Le Burkina Faso multiplie les initiatives pour mobiliser les compétences de ses ressortissants établis à l’étranger. La dernière en date cible un secteur hautement stratégique : le nucléaire. Depuis New York, le Consulat général burkinabè a annoncé le lancement d’un recensement des experts et étudiants burkinabè évoluant dans ce domaine.
Selon une note de service signée le 4 mais diffusée ce 6 août 2026, l’opération de recensement vise à constituer une base de données des compétences nationales présentes à l’étranger afin de les associer aux ambitions du pays en matière de développement scientifique, de recherche et de formation. Cette démarche traduit la volonté des autorités burkinabè de mieux connaître, structurer et valoriser le potentiel scientifique de leur diaspora.
Miser sur l’intelligence plutôt que sur les ressources
Le nucléaire demeure un secteur de pointe qui exige des compétences rares. Ingénieurs, physiciens, spécialistes de la radioprotection, chercheurs ou encore étudiants en formation constituent autant de profils que le gouvernement du Faso souhaite désormais identifier.
Si le Burkina Faso ne dispose pas de centrale nucléaire, le pays nourrit depuis plusieurs années des ambitions dans les applications pacifiques de cette technologie. L’utilisation du nucléaire concerne notamment l’énergie, la médecine, l’agriculture, la gestion des ressources en eau, la lutte contre certaines maladies animales, la sécurité alimentaire, etc..
En recensant ses spécialistes installés à l’étranger, Ouagadougou espère créer un réseau d’experts capables d’accompagner les projets nationaux, de partager leurs connaissances ou d’encadrer la nouvelle génération de scientifiques burkinabè.
Transformer la fuite des cerveaux en levier de développement
Longtemps perçu comme une perte pour les pays d’origine, le départ des diplômés vers l’Europe ou l’Amérique du Nord est aujourd’hui regardé sous un autre angle. De plus en plus d’États africains cherchent à transformer cette diaspora qualifiée en partenaire du développement national.

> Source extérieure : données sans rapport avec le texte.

/-- `‖(1 − q^{−s})² − 1‖ ≤ 3` for `σ ≥ 0` (`|q^{−s}| ≤ 1`). [folklore] -/
private theorem norm_one_sub_cpow_sq_sub_one_le {q : ℕ} (hq : q.Prime) {s : ℂ} (hs : 0 ≤ s.re) :
    ‖(1 - (q : ℂ) ^ (-s)) ^ 2 - 1‖ ≤ 3 := by
  have hq1 : (1 : ℝ) ≤ q := by exact_mod_cast hq.one_lt.le
  have hX : ‖(q : ℂ) ^ (-s)‖ ≤ 1 := by
    rw [Complex.norm_natCast_cpow_of_pos hq.pos, Complex.neg_re]
    exact Real.rpow_le_one_of_one_le_of_nonpos hq1 (by linarith)
  set X : ℂ := (q : ℂ) ^ (-s) with hXdef
  have e : (1 - X) ^ 2 - 1 = X * (X - 2) := by ring
  rw [e, norm_mul]
  have h2 : ‖X - 2‖ ≤ 3 := by
    calc ‖X - 2‖ ≤ ‖X‖ + ‖(2 : ℂ)‖ := norm_sub_le _ _
      _ ≤ 1 + 2 := by
          have : ‖(2 : ℂ)‖ = 2 := by simp
          rw [this]; linarith
      _ = 3 := by norm_num
  calc ‖X‖ * ‖X - 2‖ ≤ 1 * 3 := mul_le_mul hX h2 (norm_nonneg _) (by norm_num)
    _ = 3 := by norm_num

/-- `‖1 − q^{−s}‖ ≤ 1 + q^{−9/10}` for `Re s ≥ 9/10`. [folklore] -/
private theorem norm_one_sub_cpow_le {q : ℕ} (hq : q.Prime) {s : ℂ} (hs : 9 / 10 ≤ s.re) :
    ‖1 - (q : ℂ) ^ (-s)‖ ≤ 1 + (q : ℝ) ^ (-(9 / 10 : ℝ)) := by
  have hq1 : (1 : ℝ) ≤ q := by exact_mod_cast hq.one_lt.le
  calc ‖1 - (q : ℂ) ^ (-s)‖ ≤ ‖(1 : ℂ)‖ + ‖(q : ℂ) ^ (-s)‖ := norm_sub_le _ _
    _ ≤ 1 + (q : ℝ) ^ (-(9 / 10 : ℝ)) := by
        rw [norm_one, Complex.norm_natCast_cpow_of_pos hq.pos, Complex.neg_re]
        exact add_le_add le_rfl (Real.rpow_le_rpow_of_exponent_le hq1 (by linarith))

/-! ## Real-analysis helpers -/

/-- Products of reals over a sub-finset: factors `≥ 0` on `s` and `≥ 1` on `t ∖ s` give `∏_s f ≤ ∏_t f`.
[folklore] -/
private theorem prod_le_prod_of_subset_real {ι : Type*} [DecidableEq ι] {s t : Finset ι} (f : ι → ℝ)
    (hst : s ⊆ t) (hs : ∀ i ∈ s, 0 ≤ f i) (ht : ∀ i ∈ t, i ∉ s → 1 ≤ f i) :
    ∏ i ∈ s, f i ≤ ∏ i ∈ t, f i := by
  rw [← Finset.prod_sdiff hst]
  have h1 : (1 : ℝ) ≤ ∏ i ∈ t \ s, f i := by
    rw [← Finset.prod_const_one (s := t \ s)]
    refine Finset.prod_le_prod (fun _ _ => zero_le_one) fun i hi => ?_
    exact ht i (Finset.mem_sdiff.mp hi).1 (Finset.mem_sdiff.mp hi).2
  have h0 : 0 ≤ ∏ i ∈ s, f i := Finset.prod_nonneg hs
  exact le_mul_of_one_le_left h0 h1

/-- `∏_{i∈A}(1 + x_i) ≤ exp(Σ_{i∈A} x_i)` for `x_i ≥ 0`. [folklore] -/
private theorem prod_one_add_le_exp_sum {ι : Type*} (A : Finset ι) (x : ι → ℝ)
    (hx : ∀ i ∈ A, 0 ≤ x i) : ∏ i ∈ A, (1 + x i) ≤ Real.exp (∑ i ∈ A, x i) := by
  rw [Real.exp_sum]
  exact Finset.prod_le_prod (fun i hi => by linarith [hx i hi]) fun i _ => by
    linarith [Real.add_one_le_exp (x i)]

/-! ## The glue: Lemma 15.3 part 1 (repaired) from the local inputs -/

/-- **Lemma 15.3, part 1, at the repaired normaliser — from the local Euler factors** (App. A p. 105,
tex L5172–L5185, with the repaired-in-cone local statement of row G-d52-1). HYPOTHESES: (H) for all
large `D`, under (A), for `1 ≤ j ≤ 3` and every prime `q`, `s ↦ 𝔲ᴿ₁ⱼ(q,s)` (`frakU1FactorR`) is
holomorphic on `σ > 17/20` and, when `q ∤ D`, `‖𝔲ᴿ₁ⱼ(q,s) − 1‖ ≤ C(q^{−2σ} + q^{−1−σ})` there; and
`StepA_u030R c′` (`𝒰₁ⱼ = ∏_q 𝔲ᴿ₁ⱼ(q,·)` on `σ > 1`). CONCLUSION: the first conjunct of
`Lemma153Rp c′ inputs15AB` — an analytic continuation `U` of `calU1R` to `Re s ≥ 9/10` with
`‖U(s)‖ ≤ C′·exp(2𝓛^{1/10})` there. Proof: `U = ∏'_q 𝔲ᴿ₁ⱼ(q,·)`; the factors at `q ∣ D` are
`(1 − q^{−s})²` (`ϖ₁ⱼ(1) = 1`, `inline15_varpiMult_holds`); `M`-test with the summable majorant
`2C q^{−17/10} + 3[q ∣ D]`; partial products on `Re s ≥ 9/10` are
`≤ ∏_{q∣D}(1 + q^{−9/10})²·exp(2Cζ(17/10)) ≤ C′e^{2𝓛^{1/10}}` (`prod_primeFactors_one_add_rpow_sq_le`).
[cite: Zhang2022LandauSiegel, §15 Lemma 15.3 p. 87] -/
theorem lemma153Rp_part1_of_local (c' : ℝ)
    (hloc : ∃ C : ℝ, ForAllLarge fun D _ χ => AssumptionA D χ → ∀ j ∈ ({1, 2, 3} : Finset ℕ),
      ∀ q : ℕ, q.Prime →
        DifferentiableOn ℂ (fun s => frakU1FactorR c' χ j q s) {s : ℂ | 17 / 20 < s.re} ∧
          (¬ q ∣ D → ∀ s : ℂ, 17 / 20 < s.re →
            ‖frakU1FactorR c' χ j q s - 1‖ ≤
              C * ((q : ℝ) ^ (-(2 * s.re)) + (q : ℝ) ^ (-(1 + s.re)))))
    (h30 : StepA_u030R c') :
    ∃ C : ℝ, ForAllLarge fun D _ χ => AssumptionA D χ → ∀ j ∈ ({1, 2, 3} : Finset ℕ),
      ∃ U : ℂ → ℂ, IsCalU1R c' inputs15AB χ j U ∧
        ∀ s : ℂ, 9 / 10 ≤ s.re → ‖U s‖ ≤ C * Real.exp (2 * ell D ^ (1 / 10 : ℝ)) := by
  classical
  obtain ⟨C, hloc⟩ := hloc
  -- constants
  set C' : ℝ := max C 0 with hC'def
  have hC'0 : 0 ≤ C' := le_max_right _ _
  have hZsum : Summable fun n : ℕ => (n : ℝ) ^ (-(17 / 10 : ℝ)) :=
    Real.summable_nat_rpow.mpr (by norm_num)
  set Z : ℝ := ∑' n : ℕ, (n : ℝ) ^ (-(17 / 10 : ℝ)) with hZdef
  have hZ0 : 0 ≤ Z := tsum_nonneg fun n => Real.rpow_nonneg (Nat.cast_nonneg n) _
  set CD : ℝ := Real.exp (20 * Real.exp ((10 ^ 10 + 1) / 10)) with hCDdef
  set Cfin : ℝ := CD * Real.exp (2 * C' * Z) with hCfindef
  refine ⟨Cfin, (hloc.and (inline15_varpiMult_holds c')).and h30 |>.mono
    fun D _ χ _ _ hS hA j hj => ?_⟩
  obtain ⟨⟨hlocD, hmult⟩, h30D⟩ := hS
  have hv1 : varpi1 c' χ j 1 = 1 := (hmult hA j hj).1
  have h30j := h30D hA j hj
  have hDpos : 0 < D := Nat.pos_of_ne_zero (NeZero.ne D)
  -- the factors and the open half-plane
  set O : Set ℂ := {s : ℂ | 17 / 20 < s.re} with hOdef
  have hO : IsOpen O := isOpen_lt continuous_const Complex.continuous_re
  set F : Nat.Primes → ℂ → ℂ := fun q s => frakU1FactorR c' χ j (q : ℕ) s with hFdef
  have hFdvd : ∀ q : Nat.Primes, (q : ℕ) ∣ D → ∀ s : ℂ, F q s = (1 - ((q : ℕ) : ℂ) ^ (-s)) ^ 2 :=
    fun q hqD s => frakU1FactorR_eq_of_dvd_of_varpi1_one c' χ j q.prop hqD hv1 s
  -- the majorant
  set b : Nat.Primes → ℝ := fun q =>
    2 * C' * ((q : ℕ) : ℝ) ^ (-(17 / 10 : ℝ)) + (if (q : ℕ) ∣ D then 3 else 0) with hbdef
  have hb0 : ∀ q, 0 ≤ b q := fun q => by
    simp only [hbdef]; split_ifs <;> positivity
  have hb1sum : Summable fun q : Nat.Primes => 2 * C' * ((q : ℕ) : ℝ) ^ (-(17 / 10 : ℝ)) :=
    (hZsum.comp_injective Subtype.val_injective).mul_left _
  set S₂ : Finset Nat.Primes := D.primeFactors.subtype Nat.Prime with hS₂def
  have hb2sum : Summable fun q : Nat.Primes => (if (q : ℕ) ∣ D then (3 : ℝ) else 0) := by
    refine summable_of_ne_finset_zero (s := S₂) fun q hq' => ?_
    have hndvd : ¬ (q : ℕ) ∣ D := fun h' =>
      hq' (Finset.mem_subtype.mpr (Nat.mem_primeFactors.mpr ⟨q.prop, h', hDpos.ne'⟩))
    rw [if_neg hndvd]
  have hbsum : Summable b := hb1sum.add hb2sum
  -- the per-prime bounds on `O`
  have hFb : ∀ q : Nat.Primes, ∀ s ∈ O, ‖F q s - 1‖ ≤ b q := by
    intro q s hs
    have hs' : 17 / 20 < s.re := hs
    have hqp : (q : ℕ).Prime := q.prop
    have hq0 : (0 : ℝ) < ((q : ℕ) : ℝ) := by exact_mod_cast hqp.pos
    have hq1 : (1 : ℝ) ≤ ((q : ℕ) : ℝ) := by exact_mod_cast hqp.one_lt.le
    have hnn : 0 ≤ 2 * C' * ((q : ℕ) : ℝ) ^ (-(17 / 10 : ℝ)) := by positivity
    by_cases hqD : (q : ℕ) ∣ D
    · have h3 := norm_one_sub_cpow_sq_sub_one_le hqp (s := s) (by linarith)
      rw [hFdvd q hqD s]
      simp only [hbdef, if_pos hqD]
      linarith
    · simp only [hbdef, if_neg hqD, add_zero, hFdef]
      have h := (hlocD hA j hj q hqp).2 hqD s hs'
      have e1 : ((q : ℕ) : ℝ) ^ (-(2 * s.re)) ≤ ((q : ℕ) : ℝ) ^ (-(17 / 10 : ℝ)) :=
        Real.rpow_le_rpow_of_exponent_le hq1 (by linarith)
      have e2 : ((q : ℕ) : ℝ) ^ (-(1 + s.re)) ≤ ((q : ℕ) : ℝ) ^ (-(17 / 10 : ℝ)) :=
        Real.rpow_le_rpow_of_exponent_le hq1 (by linarith)
      have hsum0 : 0 ≤ ((q : ℕ) : ℝ) ^ (-(2 * s.re)) + ((q : ℕ) : ℝ) ^ (-(1 + s.re)) := by positivity
      calc ‖frakU1FactorR c' χ j q s - 1‖
          ≤ C * (((q : ℕ) : ℝ) ^ (-(2 * s.re)) + ((q : ℕ) : ℝ) ^ (-(1 + s.re))) := h
        _ ≤ C' * (((q : ℕ) : ℝ) ^ (-(2 * s.re)) + ((q : ℕ) : ℝ) ^ (-(1 + s.re))) :=
            mul_le_mul_of_nonneg_right (le_max_left _ _) hsum0
        _ ≤ C' * (((q : ℕ) : ℝ) ^ (-(17 / 10 : ℝ)) + ((q : ℕ) : ℝ) ^ (-(17 / 10 : ℝ))) := by
            gcongr
        _ = 2 * C' * ((q : ℕ) : ℝ) ^ (-(17 / 10 : ℝ)) := by ring
  -- holomorphy of each factor and of the product on `O`
  have hFdiff : ∀ q : Nat.Primes, DifferentiableOn ℂ (F q) O :=
    fun q => (hlocD hA j hj q q.prop).1
  have hUdiff : DifferentiableOn ℂ (fun s => ∏' q : Nat.Primes, F q s) O :=
    Literature.Analysis.Complex.differentiableOn_tprod_of_norm_sub_one_le hO hFdiff hbsum hFb
  set U : ℂ → ℂ := fun s => ∏' q : Nat.Primes, F q s with hUdef
  refine ⟨U, ⟨?_, ?_⟩, ?_⟩
  · -- analytic on `Re s ≥ 9/10 ⊆ O`
    have hsub : {s : ℂ | 9 / 10 ≤ s.re} ⊆ O := fun s hs => by
      have : 9 / 10 ≤ s.re := hs
      show 17 / 20 < s.re; linarith
    exact (hUdiff.analyticOnNhd hO).mono hsub
  · -- agreement with `calU1R` on `σ > 1`
    intro s hs
    have h := h30j s hs
    show (∏' q : Nat.Primes, frakU1FactorR c' χ j (q : ℕ) s) = Section15C.calU1R c' inputs15AB χ j s
    exact h.symm
  · -- the bound on `Re s ≥ 9/10`
    intro s hs
    have hsO : s ∈ O := by show 17 / 20 < s.re; linarith
    -- the bound on every finite partial product
    have hCD : ∏ q ∈ D.primeFactors, (1 + (q : ℝ) ^ (-(9 / 10 : ℝ))) ^ 2 ≤
        CD * Real.exp (2 * Real.log D ^ (1 / 10 : ℝ)) := prod_primeFactors_one_add_rpow_sq_le D
    have hB1 : 1 ≤ Cfin * Real.exp (2 * ell D ^ (1 / 10 : ℝ)) := by
      have h1 : 1 ≤ CD := Real.one_le_exp (by positivity)
      have h2 : 1 ≤ Real.exp (2 * C' * Z) := Real.one_le_exp (by positivity)
      have hℓ : 0 ≤ ell D := by rw [ell]; exact Real.log_natCast_nonneg D
      have h3 : 1 ≤ Real.exp (2 * ell D ^ (1 / 10 : ℝ)) :=
        Real.one_le_exp (by have := Real.rpow_nonneg hℓ (1 / 10 : ℝ); positivity)
      rw [hCfindef]
      calc (1 : ℝ) = 1 * 1 * 1 := by ring
        _ ≤ CD * Real.exp (2 * C' * Z) * Real.exp (2 * ell D ^ (1 / 10 : ℝ)) := by
            gcongr
    refine Literature.Analysis.Complex.norm_tprod_le_of_forall_norm_prod_le (fun q => F q s) hB1
      fun A => ?_
    rw [Complex.norm_prod, ← Finset.prod_filter_mul_prod_filter_not A (fun q : Nat.Primes => (q : ℕ) ∣ D)]
    -- the `q ∣ D` part
    have hdvd_part : ∏ q ∈ A.filter (fun q : Nat.Primes => (q : ℕ) ∣ D), ‖F q s‖ ≤
        CD * Real.exp (2 * ell D ^ (1 / 10 : ℝ)) := by
      have h1 : ∏ q ∈ A.filter (fun q : Nat.Primes => (q : ℕ) ∣ D), ‖F q s‖ ≤
          ∏ q ∈ A.filter (fun q : Nat.Primes => (q : ℕ) ∣ D),
            (1 + ((q : ℕ) : ℝ) ^ (-(9 / 10 : ℝ))) ^ 2 := by
        refine Finset.prod_le_prod (fun _ _ => norm_nonneg _) fun q hq => ?_
        have hqD : (q : ℕ) ∣ D := (Finset.mem_filter.mp hq).2
        rw [hFdvd q hqD s, norm_pow]
        exact pow_le_pow_left₀ (norm_nonneg _) (norm_one_sub_cpow_le q.prop hs) 2
      -- move to `ℕ` and enlarge to all prime factors of `D`
      set g : ℕ → ℝ := fun n => (1 + (n : ℝ) ^ (-(9 / 10 : ℝ))) ^ 2 with hgdef
      have h2 : ∏ q ∈ A.filter (fun q : Nat.Primes => (q : ℕ) ∣ D),
          (1 + ((q : ℕ) : ℝ) ^ (-(9 / 10 : ℝ))) ^ 2 =
          ∏ n ∈ (A.filter (fun q : Nat.Primes => (q : ℕ) ∣ D)).map
            (Function.Embedding.subtype _), g n := by
        rw [Finset.prod_map]
        rfl
      have hsubset : (A.filter (fun q : Nat.Primes => (q : ℕ) ∣ D)).map
          (Function.Embedding.subtype _) ⊆ D.primeFactors := by
        intro n hn
        obtain ⟨q, hq, rfl⟩ := Finset.mem_map.mp hn
        have hqD : (q : ℕ) ∣ D := (Finset.mem_filter.mp hq).2
        exact Nat.mem_primeFactors.mpr ⟨q.prop, hqD, hDpos.ne'⟩
      have h3 : ∏ n ∈ (A.filter (fun q : Nat.Primes => (q : ℕ) ∣ D)).map
            (Function.Embedding.subtype _), g n ≤ ∏ n ∈ D.primeFactors, g n :=
        prod_le_prod_of_subset_real g hsubset (fun n _ => by positivity) (fun n _ _ => by
          simp only [hgdef]
          have : 0 ≤ (n : ℝ) ^ (-(9 / 10 : ℝ)) := Real.rpow_nonneg (Nat.cast_nonneg n) _
          nlinarith)
      calc ∏ q ∈ A.filter (fun q : Nat.Primes => (q : ℕ) ∣ D), ‖F q s‖
          ≤ ∏ n ∈ D.primeFactors, g n := h1.trans (h2 ▸ h3)
        _ ≤ CD * Real.exp (2 * Real.log D ^ (1 / 10 : ℝ)) := hCD
        _ = CD * Real.exp (2 * ell D ^ (1 / 10 : ℝ)) := by rw [ell]
    -- the `q ∤ D` part
    have hcop_part : ∏ q ∈ A.filter (fun q : Nat.Primes => ¬ (q : ℕ) ∣ D), ‖F q s‖ ≤
        Real.exp (2 * C' * Z) := by
      have h1 : ∏ q ∈ A.filter (fun q : Nat.Primes => ¬ (q : ℕ) ∣ D), ‖F q s‖ ≤
          ∏ q ∈ A.filter (fun q : Nat.Primes => ¬ (q : ℕ) ∣ D),
            (1 + 2 * C' * ((q : ℕ) : ℝ) ^ (-(17 / 10 : ℝ))) := by
        refine Finset.prod_le_prod (fun _ _ => norm_nonneg _) fun q hq => ?_
        have hqD : ¬ (q : ℕ) ∣ D := (Finset.mem_filter.mp hq).2
        have hb := hFb q s hsO
        simp only [hbdef, if_neg hqD, add_zero] at hb
        calc ‖F q s‖ ≤ ‖F q s - 1‖ + ‖(1 : ℂ)‖ := by
              have := norm_add_le (F q s - 1) 1; rwa [sub_add_cancel] at this
          _ ≤ 2 * C' * ((q : ℕ) : ℝ) ^ (-(17 / 10 : ℝ)) + 1 := by rw [norm_one]; linarith
          _ = 1 + 2 * C' * ((q : ℕ) : ℝ) ^ (-(17 / 10 : ℝ)) := by ring
      have h2 := prod_one_add_le_exp_sum (A.filter (fun q : Nat.Primes => ¬ (q : ℕ) ∣ D))
        (fun q : Nat.Primes => 2 * C' * ((q : ℕ) : ℝ) ^ (-(17 / 10 : ℝ))) (fun q _ => by positivity)
      have h3 : ∑ q ∈ A.filter (fun q : Nat.Primes => ¬ (q : ℕ) ∣ D),
          2 * C' * ((q : ℕ) : ℝ) ^ (-(17 / 10 : ℝ)) ≤ 2 * C' * Z := by
        have h4 : ∑ q ∈ A.filter (fun q : Nat.Primes => ¬ (q : ℕ) ∣ D),
            2 * C' * ((q : ℕ) : ℝ) ^ (-(17 / 10 : ℝ)) ≤
            ∑' q : Nat.Primes, 2 * C' * ((q : ℕ) : ℝ) ^ (-(17 / 10 : ℝ)) :=
          hb1sum.sum_le_tsum _ (fun q _ => by positivity)
        have h5 : ∑' q : Nat.Primes, 2 * C' * ((q : ℕ) : ℝ) ^ (-(17 / 10 : ℝ)) ≤ 2 * C' * Z := by
          have h6 : ∑' q : Nat.Primes, ((q : ℕ) : ℝ) ^ (-(17 / 10 : ℝ)) ≤ Z :=
            (hZsum.comp_injective Subtype.val_injective).tsum_le_tsum_of_inj
              (fun q : Nat.Primes => (q : ℕ)) Subtype.val_injective
              (fun n _ => Real.rpow_nonneg (Nat.cast_nonneg n) _) (fun q => le_rfl) hZsum
          rw [tsum_mul_left]
          exact mul_le_mul_of_nonneg_left h6 (by positivity)
        exact h4.trans h5
      exact h1.trans (h2.trans (Real.exp_le_exp.mpr h3))
    have hnn1 : 0 ≤ ∏ q ∈ A.filter (fun q : Nat.Primes => ¬ (q : ℕ) ∣ D), ‖F q s‖ :=
      Finset.prod_nonneg fun _ _ => norm_nonneg _
    calc (∏ q ∈ A.filter (fun q : Nat.Primes => (q : ℕ) ∣ D), ‖F q s‖) *
          ∏ q ∈ A.filter (fun q : Nat.Primes => ¬ (q : ℕ) ∣ D), ‖F q s‖
        ≤ (CD * Real.exp (2 * ell D ^ (1 / 10 : ℝ))) * Real.exp (2 * C' * Z) :=
          mul_le_mul hdvd_part hcop_part hnn1 (by positivity)
      _ = Cfin * Real.exp (2 * ell D ^ (1 / 10 : ℝ)) := by rw [hCfindef]; ring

Le recensement lancé à New York répond précisément à cette logique. Il ne s’agit pas uniquement de savoir où se trouvent les spécialistes burkinabè du nucléaire, mais aussi d’établir un lien durable avec eux, de favoriser leur participation à des projets de recherche, à des missions de formation ou à des programmes de transfert de technologies.
Cette stratégie s’appuie sur un constat simple : les compétences acquises dans les grandes universités, les laboratoires de recherche ou les industries spécialisées peuvent devenir un puissant levier de modernisation lorsqu’elles sont mises au service du pays d’origine. Ainsi, en lançant ce recensement, le Burkina Faso adresse un signal à ses chercheurs, ingénieurs et étudiants installés à l’étranger : leurs connaissances sont désormais considérées comme un capital stratégique.